Пока я одевалась, он подлил себё вина, прошелся вокруг меня, любуясь делом рук своих, и, видимо, остался доволен. Затем он обмакнул большой палец в вино, нарисовал крест у меня на лбу и с усмешкой произнес:

— In nomine Patris, et Filii, et Spiritus Sancti[40].

И тогда я наконец поняла, и мне стало еще страшнее.

Той ночью меня ждала не смерть. Смерть была бы милостью.

Меня ждало перерождение.

39

— Извинить…

Я поднимаю взгляд и вижу пару глаз цвета полуночи. На мгновение меня охватывает ужас. Я не понимаю, где я и кто я.

— Мадемуазель… пожалуйста, извинить… Очередь… она двигаться, — произносит человек с итальянским акцентом.

— Ах да! Двигаться. Простите.

Семейка Готовых-Ко-Всему маячит далеко впереди. Я убираю дневник обратно в рюкзак и догоняю их.

Зачем герцог Орлеанский сделал из Алекс мальчишку? К чему он ее готовит, в сравнении с чем смерть кажется ей милостью? Но я не могу сейчас читать дальше: прямо передо мной — вход в катакомбы.

Табличка у двери гласит, что билет стоит столько-то, что придется много ходить и что посещение катакомб не рекомендуется детям дошкольного возраста и людям с нестабильной психикой.

Я протягиваю деньги неулыбчивой кассирше, прохожу мимо охранника и спускаюсь по винтовой каменной лестнице.

Ниже, еще ниже, в холодный сырой полумрак.

— Дантов ад, — шутит мужчина передо мной. — Сейчас будет первый круг.

Кто-то отзывается;

— Не, первый — это Лувр.

Все смеются. В этих стенах смех кажется слишком громким.

Мы одолеваем восемьдесят с лишним крутых ступеней и спускаемся в галерею, стены которой увешаны информационными стендами. Я обхожу их, читаю историю. Оказывается, под Парижем уйма заброшенных туннелей — в смысле не десяток-другой, а триста километров.

В этих каменоломнях добывали гипс и известняк со времен римлян и вплоть до девятнадцатого века, поэтому тут образовалась необъятная сеть туннелей и пещер, Париж снизу испещрен ими, словно сыр. Здесь нет небоскребов — они бы просто провалились. Большинство туннелей в аварийном состоянии и закрыты для посетителей. Так называемый оссуарий, куда я сейчас направляюсь, — это подземный некрополь, который занимает целый квартал в полмили длиной и находится под Четырнадцатым округом. Там хранятся останки около шести миллионов человек.

Шесть миллионов!..

Я прохожу дальше по галерее и читаю про некоторых покойников, предположительно захороненных здесь. Сестра короля, мадам Елизавета. Мадам де Помпадур, любовница Людовика XV. Робеспьер и Дантон. Писатель Рабле и актер Скарамуш. Похоже, по ночам здесь можно подслушать интересные беседы.
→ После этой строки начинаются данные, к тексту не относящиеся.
open Classical in
/-- [folklore] **`sum_perZ_dper_borderT2per_mul_tgrad` — THE SECOND-BOND-PERIODISED ROW TABLE, PERIODISED, AGAINST A TORUS GAUGE-MODE COLUMN** (`M = Lc·M′`;
both bonds torus points): for `V κ u := Σ'_n symVh₂SAn1 3 Lc κ u κ′ (u′ + M∘n)`, the multiplier row `(x, μ)` and any column `s`,
`Σ_y Σ_α perZ M (dper M (V κ u)) x y (inr μ) (inl α) · tgrad M (y, inl α) s =`
`−( tdelta M (u′ + e_{κ′}) s · perZ M (dper M (symVhSAt ρ_c κ u)) x u′ (inr μ) (inl κ′)` (the other bond's tip reads THIS bond's first-order member)
` + tdelta M (u + e_κ) s · perZ M (dper M (symVhSAt ρ_c κ′ u′)) x u (inr μ) (inl κ)` (this bond's tip reads the OTHER bond's member)
` − tdelta M (u + e_κ) s · [(κ,u) = (κ′,u′)] · c_j · perZ M 𝕄_j x u (inr μ) (inl κ)` (diagonal)
` + tdelta M (x + ρ_c + Lc•e_μ) s · (c_j · perZ M 𝕄_j x u (inr μ) (inl κ)) · (c_j · perZ M 𝕄_j x u′ (inr μ) (inl κ′)) )` (far root; `c_j = (Lc⁴·stepScale 3 Lc j)⁻¹`, any `j`). -/
theorem sum_perZ_dper_borderT2per_mul_tgrad (hM : ∀ i, M i = Lc * M' i)
    (hV : V = fun κ u x z a c => ∑' n : Site (3 + 1), symVh₂SAn1 3 Lc κ u κ' (translate M u' n) x z a c) (hu' : u' ∈ pbox M) (j : ℕ)
    (κ : Fin (3 + 1)) {u : Site (3 + 1)} (hu : u ∈ pbox M) (x : Site (3 + 1)) (μ : Fin (3 + 1)) (s : ↥(pbox M)) :
    ∑ y : ↥(pbox M), ∑ α : Fin (3 + 1), perZ M (dper M (V κ u)) x (y : Site (3 + 1)) (Sum.inr μ) (Sum.inl α) * tgrad M (y, Sum.inl α) s
      = -(tdelta M (u' + unitVec κ') s * perZ M (dper M (symVhSAt (ctr (3 + 1) Lc) 3 Lc rfl κ u)) x u' (Sum.inr μ) (Sum.inl κ')
          + tdelta M (u + unitVec κ) s * perZ M (dper M (symVhSAt (ctr (3 + 1) Lc) 3 Lc rfl κ' u')) x u (Sum.inr μ) (Sum.inl κ)
          - tdelta M (u + unitVec κ) s * ((if (κ, u) = (κ', u') then (1 : ℝ) else 0) * (((Lc : ℝ) ^ (3 + 1) * stepScale 3 Lc j)⁻¹ * perZ M (bhKStepSh 3 Lc (Dsh Lc) j) x u (Sum.inr μ) (Sum.inl κ)))
          + tdelta M (x + ctr (3 + 1) Lc + (Lc : ℤ) • unitVec μ) s * ((((Lc : ℝ) ^ (3 + 1) * stepScale 3 Lc j)⁻¹ * perZ M (bhKStepSh 3 Lc (Dsh Lc) j) x u (Sum.inr μ) (Sum.inl κ))
                * (((Lc : ℝ) ^ (3 + 1) * stepScale 3 Lc j)⁻¹ * perZ M (bhKStepSh 3 Lc (Dsh Lc) j) x u' (Sum.inr μ) (Sum.inl κ')))) := by
  have hLc : 1 ≤ Lc := Nat.one_le_iff_ne_zero.mpr (NeZero.ne Lc)
  rw [sum_perZ_dper_mul_tgrad_of_law V _ (fun x => nearBox Lc (blk Lc x)) (fun x => nearBox Lc (blk Lc x)) (borderT2per_periodCov κ' u' hM hV)
    (fun κ u x μ α => borderT2per_inr_inl_eq_zero_of_not_mem_S κ' u' hV κ u x μ α)
    (fun κ x z μ α => borderT2per_inr_inl_eq_zero_of_not_mem_T κ' u' hV κ x z μ α) (borderT2per_law κ' u' hV) κ u x μ s]
  -- both copy sums are finite: windows of the block of `x`
  set Fn : Finset (Site (3 + 1)) := (nearBox Lc (blk Lc x)).preimage (fun n => translate M u' n) (translate_injective (M := M) u').injOn with hFn
  have hFn' : ∀ n ∉ Fn, translate M u' n ∉ nearBox Lc (blk Lc x) := fun n hn h => hn (Finset.mem_preimage.2 h)
  set Fm : Finset (Site (3 + 1)) := (nearBox Lc (blk Lc x)).preimage (fun m => translate M u m) (translate_injective (M := M) u).injOn with hFm
  have hFm' : ∀ m ∉ Fm, translate M u m ∉ nearBox Lc (blk Lc x) := fun m hm h => hm (Finset.mem_preimage.2 h)
  have hsub : u = u' → Fm ⊆ Fn := by rintro rfl; exact subset_of_eq (by rw [hFm, hFn])
  simp only [tdelta_translate_add]
  rw [tsum_eq_sum (s := Fm) fun m hm => (tsum_congr fun n => tables_eq_zero_of_fst_not_mem κ' hLc κ x (translate M u' n) μ (hFm' m hm) _ _ _).trans
    tsum_zero]
  rw [Finset.sum_congr rfl fun m _ => tsum_eq_sum (s := Fn) fun n hn => tables_eq_zero_of_snd_not_mem κ' hLc κ (translate M u m) x μ (hFn' n hn) _ _ _]
  -- finite algebra: split the four terms and name each double window sum
  simp only [Finset.sum_neg_distrib, Finset.sum_add_distrib, Finset.sum_sub_distrib, ← Finset.mul_sum]
  rw [sum_sum_symVhSAt_eq_perZ_dper κ' u' hM hLc κ u x μ hFm' hFn']
  have hB : ∑ m ∈ Fm, ∑ n ∈ Fn, symVhSAt (ctr (3 + 1) Lc) 3 Lc rfl κ' (translate M u' n) x (translate M u m) (Sum.inr μ) (Sum.inl κ)
      = perZ M (dper M (symVhSAt (ctr (3 + 1) Lc) 3 Lc rfl κ' u')) x u (Sum.inr μ) (Sum.inl κ) := by
    rw [Finset.sum_comm]; exact sum_sum_symVhSAt_eq_perZ_dper κ u hM hLc κ' u' x μ hFn' hFm'
  have hC : ∑ m ∈ Fm, ∑ n ∈ Fn, (if (κ, translate M u m) = (κ', translate M u' n) then (1 : ℝ) else 0) * linSym04At (ctr (3 + 1) Lc) Lc x (translate M u m) (Sum.inr μ) (Sum.inl κ)
      = (if (κ, u) = (κ', u') then (1 : ℝ) else 0) * (((Lc : ℝ) ^ (3 + 1) * stepScale 3 Lc j)⁻¹ * perZ M (bhKStepSh 3 Lc (Dsh Lc) j) x u (Sum.inr μ) (Sum.inl κ)) := by
    rw [sum_sum_ite_eq κ' u' κ hu hu' _ hsub, sum_linSym04At_eq_perZ hLc j u x μ κ hFm']
  have hD : ∑ m ∈ Fm, linSym04At (ctr (3 + 1) Lc) Lc x (translate M u m) (Sum.inr μ) (Sum.inl κ) * ∑ n ∈ Fn, linSym04At (ctr (3 + 1) Lc) Lc x (translate M u' n) (Sum.inr μ) (Sum.inl κ')
      = (((Lc : ℝ) ^ (3 + 1) * stepScale 3 Lc j)⁻¹ * perZ M (bhKStepSh 3 Lc (Dsh Lc) j) x u (Sum.inr μ) (Sum.inl κ))
          * (((Lc : ℝ) ^ (3 + 1) * stepScale 3 Lc j)⁻¹ * perZ M (bhKStepSh 3 Lc (Dsh Lc) j) x u' (Sum.inr μ) (Sum.inl κ')) := by
    rw [← Finset.sum_mul, sum_linSym04At_eq_perZ hLc j u x μ κ hFm', sum_linSym04At_eq_perZ hLc j u' x μ κ' hFn']
  rw [hB, hC, hD]

/-- [folklore] **MATRIX FORM AT THE (III′) TORUS CALL's SLOT MAPS** (field slots `(b.1, inl b.2)`; multiplier slots `a ↦ (pμ a, inr (mμ a))`, `pμ a ∈ pbox M`;
ANY column map `g`): the per-pair entry of `Q₁₂^{b,b′} · D`, `Q₁₂^{b,b′} := (perF M (dper M (V b.2 ↑b.1))).submatrix …` for the bi-family `V` of the second torus
bond `b′ = (u′, κ′)`, in the letters `Q₁₁^{b} Q₁₁^{b′} Q₁₀` of rows `c1`. -/
theorem submatrix_borderT2per_mul_tgrad (hM : ∀ i, M i = Lc * M' i) (hV : V = fun κ u x z a c => ∑' n : Site (3 + 1), symVh₂SAn1 3 Lc κ u κ' (translate M u' n) x z a c) (hu' : u' ∈ pbox M) (j : ℕ)
    {μI γ : Type*} (pμ : μI → Site (3 + 1)) (hpμ : ∀ a, pμ a ∈ pbox M) (mμ : μI → Fin (3 + 1)) (g : γ → ↥(pbox M)) (κ : Fin (3 + 1)) (u : ↥(pbox M)) (a : μI) (c : γ) :
    ((perF M (dper M (V κ (u : Site (3 + 1))))).submatrix (fun a : μI => ((⟨pμ a, hpμ a⟩, Sum.inr (mμ a)) : Idx M (Fib 3))) (fun b : ↥(pbox M) × Fin (3 + 1) => ((b.1, Sum.inl b.2) : Idx M (Fib 3)))
        * (tgrad M).submatrix (fun b : ↥(pbox M) × Fin (3 + 1) => ((b.1, Sum.inl b.2) : Idx M (Fib 3))) g) a c
      = -(tdelta M (u' + unitVec κ') (g c) * perF M (dper M (symVhSAt (ctr (3 + 1) Lc) 3 Lc rfl κ (u : Site (3 + 1)))) (⟨pμ a, hpμ a⟩, Sum.inr (mμ a)) (⟨u', hu'⟩, Sum.inl κ')
          + tdelta M ((u : Site (3 + 1)) + unitVec κ) (g c) * perF M (dper M (symVhSAt (ctr (3 + 1) Lc) 3 Lc rfl κ' u')) (⟨pμ a, hpμ a⟩, Sum.inr (mμ a)) (u, Sum.inl κ)
          - tdelta M ((u : Site (3 + 1)) + unitVec κ) (g c) * ((if (κ, (u : Site (3 + 1))) = (κ', u') then (1 : ℝ) else 0)
              * (((Lc : ℝ) ^ (3 + 1) * stepScale 3 Lc j)⁻¹ * perF M (bhKStepSh 3 Lc (Dsh Lc) j) (⟨pμ a, hpμ a⟩, Sum.inr (mμ a)) (u, Sum.inl κ)))
          + tdelta M (pμ a + ctr (3 + 1) Lc + (Lc : ℤ) • unitVec (mμ a)) (g c)
              * ((((Lc : ℝ) ^ (3 + 1) * stepScale 3 Lc j)⁻¹ * perF M (bhKStepSh 3 Lc (Dsh Lc) j) (⟨pμ a, hpμ a⟩, Sum.inr (mμ a)) (u, Sum.inl κ))
                * (((Lc : ℝ) ^ (3 + 1) * stepScale 3 Lc j)⁻¹ * perF M (bhKStepSh 3 Lc (Dsh Lc) j) (⟨pμ a, hpμ a⟩, Sum.inr (mμ a)) (⟨u', hu'⟩, Sum.inl κ')))) := by
  rw [Matrix.mul_apply, Fintype.sum_prod_type]
  simp only [Matrix.submatrix_apply, perF_apply]
  exact sum_perZ_dper_borderT2per_mul_tgrad κ' u' hM hV hu' j κ u.2 (pμ a) (mμ a) (g c)

end Torus

end Summit.QuantumFields.BalabanUV.Beta.FP.PeriodisedSymBorderWardContactTwo

end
Читаю дальше. После свержения Робеспьера началось противостояние якобинцам, которых он возглавлял. Это было время «Белого террора» — пережившие тирана молодые аристократы избивали якобинцев прямо на улицах. Еще они устраивали так называемые «Балы жертв» — для тех, у кого кто-то из родных погиб на гильотине. Участники обрезали себе волосы — коротко, как у приговоренных, — и повязывали вокруг шеи алые ленты — как символ пролитой крови. Иногда эти балы устраивались прямо здесь, в катакомбах.